##### Data extracts

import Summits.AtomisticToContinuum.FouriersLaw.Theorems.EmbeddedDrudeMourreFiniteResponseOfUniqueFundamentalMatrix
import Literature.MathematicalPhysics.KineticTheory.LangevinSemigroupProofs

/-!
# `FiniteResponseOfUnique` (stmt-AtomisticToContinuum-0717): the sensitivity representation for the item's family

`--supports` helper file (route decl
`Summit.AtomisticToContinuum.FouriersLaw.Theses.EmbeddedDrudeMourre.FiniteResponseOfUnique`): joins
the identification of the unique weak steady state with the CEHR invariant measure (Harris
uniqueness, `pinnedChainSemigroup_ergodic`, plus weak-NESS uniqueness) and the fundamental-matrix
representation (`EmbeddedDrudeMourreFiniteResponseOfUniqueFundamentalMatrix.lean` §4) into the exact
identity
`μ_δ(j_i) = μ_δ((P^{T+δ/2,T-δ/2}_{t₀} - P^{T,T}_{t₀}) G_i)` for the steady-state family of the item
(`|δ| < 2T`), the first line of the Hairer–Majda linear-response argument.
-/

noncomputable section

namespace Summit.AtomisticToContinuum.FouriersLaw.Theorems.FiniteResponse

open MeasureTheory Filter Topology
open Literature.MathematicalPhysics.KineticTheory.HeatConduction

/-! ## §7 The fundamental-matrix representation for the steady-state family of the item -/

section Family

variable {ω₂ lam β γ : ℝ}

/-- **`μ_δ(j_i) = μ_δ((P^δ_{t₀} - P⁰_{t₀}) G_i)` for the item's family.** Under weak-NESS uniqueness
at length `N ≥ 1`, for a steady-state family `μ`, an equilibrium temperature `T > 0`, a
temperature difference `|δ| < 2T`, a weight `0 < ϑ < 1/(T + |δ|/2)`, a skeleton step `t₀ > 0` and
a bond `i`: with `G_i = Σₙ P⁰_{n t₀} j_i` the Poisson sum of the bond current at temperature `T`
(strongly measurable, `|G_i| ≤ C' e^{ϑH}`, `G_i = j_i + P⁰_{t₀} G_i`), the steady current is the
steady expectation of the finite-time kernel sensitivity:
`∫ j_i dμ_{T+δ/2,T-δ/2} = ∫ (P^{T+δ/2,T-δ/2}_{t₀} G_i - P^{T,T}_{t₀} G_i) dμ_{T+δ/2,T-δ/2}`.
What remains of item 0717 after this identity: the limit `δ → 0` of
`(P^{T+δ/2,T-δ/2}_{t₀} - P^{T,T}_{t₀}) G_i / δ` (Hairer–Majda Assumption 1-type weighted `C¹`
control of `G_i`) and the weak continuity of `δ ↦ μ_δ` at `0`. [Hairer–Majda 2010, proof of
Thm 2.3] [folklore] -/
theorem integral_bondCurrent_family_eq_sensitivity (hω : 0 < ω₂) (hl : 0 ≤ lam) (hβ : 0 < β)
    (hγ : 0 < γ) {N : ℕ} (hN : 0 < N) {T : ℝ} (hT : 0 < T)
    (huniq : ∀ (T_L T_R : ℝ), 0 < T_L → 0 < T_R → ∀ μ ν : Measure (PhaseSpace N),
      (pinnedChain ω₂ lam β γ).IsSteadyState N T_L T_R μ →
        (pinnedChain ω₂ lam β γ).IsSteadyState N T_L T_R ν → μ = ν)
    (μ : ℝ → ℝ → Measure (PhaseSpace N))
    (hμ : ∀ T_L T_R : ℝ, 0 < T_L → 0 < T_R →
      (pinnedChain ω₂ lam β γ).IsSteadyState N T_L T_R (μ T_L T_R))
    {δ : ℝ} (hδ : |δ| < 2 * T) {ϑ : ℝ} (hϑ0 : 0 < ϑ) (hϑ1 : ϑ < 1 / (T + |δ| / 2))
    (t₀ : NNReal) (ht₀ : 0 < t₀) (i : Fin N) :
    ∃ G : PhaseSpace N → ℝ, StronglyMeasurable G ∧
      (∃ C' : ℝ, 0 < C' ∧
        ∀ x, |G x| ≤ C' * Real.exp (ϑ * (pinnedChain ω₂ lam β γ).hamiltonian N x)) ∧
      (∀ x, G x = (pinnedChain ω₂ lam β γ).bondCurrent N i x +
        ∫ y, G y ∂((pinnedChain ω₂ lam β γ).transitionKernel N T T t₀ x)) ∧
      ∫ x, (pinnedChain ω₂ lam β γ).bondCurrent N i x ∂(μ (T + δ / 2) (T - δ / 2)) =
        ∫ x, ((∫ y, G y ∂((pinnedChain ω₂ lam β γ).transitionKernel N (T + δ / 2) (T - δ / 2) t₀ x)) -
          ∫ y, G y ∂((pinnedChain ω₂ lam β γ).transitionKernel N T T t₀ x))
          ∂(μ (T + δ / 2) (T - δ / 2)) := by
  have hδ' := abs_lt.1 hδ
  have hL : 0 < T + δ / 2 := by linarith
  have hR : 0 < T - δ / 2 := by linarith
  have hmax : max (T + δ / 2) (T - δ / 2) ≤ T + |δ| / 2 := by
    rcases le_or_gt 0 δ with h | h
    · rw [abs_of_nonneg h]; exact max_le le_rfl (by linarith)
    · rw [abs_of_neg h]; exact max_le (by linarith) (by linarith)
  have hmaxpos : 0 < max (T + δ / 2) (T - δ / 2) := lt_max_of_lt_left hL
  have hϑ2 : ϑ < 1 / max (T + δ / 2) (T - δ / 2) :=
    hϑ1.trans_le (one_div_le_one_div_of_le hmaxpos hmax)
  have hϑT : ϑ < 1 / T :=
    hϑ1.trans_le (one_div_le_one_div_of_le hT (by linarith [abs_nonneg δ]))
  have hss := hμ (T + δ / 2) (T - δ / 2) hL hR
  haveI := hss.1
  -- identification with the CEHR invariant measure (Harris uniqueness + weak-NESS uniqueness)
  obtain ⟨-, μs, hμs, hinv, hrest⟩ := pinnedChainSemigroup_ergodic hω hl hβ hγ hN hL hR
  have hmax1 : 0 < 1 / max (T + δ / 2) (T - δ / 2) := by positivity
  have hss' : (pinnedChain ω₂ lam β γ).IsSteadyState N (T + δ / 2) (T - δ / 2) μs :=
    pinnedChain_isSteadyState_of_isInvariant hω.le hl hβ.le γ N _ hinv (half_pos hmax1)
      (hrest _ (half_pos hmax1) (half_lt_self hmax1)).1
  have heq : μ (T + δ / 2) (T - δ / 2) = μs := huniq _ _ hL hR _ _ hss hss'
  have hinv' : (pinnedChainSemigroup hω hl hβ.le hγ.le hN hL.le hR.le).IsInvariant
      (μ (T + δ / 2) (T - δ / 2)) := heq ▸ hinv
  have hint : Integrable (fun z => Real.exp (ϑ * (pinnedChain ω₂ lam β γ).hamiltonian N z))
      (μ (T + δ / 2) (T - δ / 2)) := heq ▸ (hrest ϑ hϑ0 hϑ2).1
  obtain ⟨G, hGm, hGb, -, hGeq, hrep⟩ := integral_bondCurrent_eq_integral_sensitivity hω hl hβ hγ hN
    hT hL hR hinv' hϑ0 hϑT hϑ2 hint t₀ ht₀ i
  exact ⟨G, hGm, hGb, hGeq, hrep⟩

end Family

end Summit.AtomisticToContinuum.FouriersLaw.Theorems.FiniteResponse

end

##########

Aim of the exercise: Please show the lines in the entries above that hold the string "MathematicalPhysics".

Exercise answer:
import Literature.MathematicalPhysics.KineticTheory.LangevinSemigroupProofs
open Literature.MathematicalPhysics.KineticTheory.HeatConduction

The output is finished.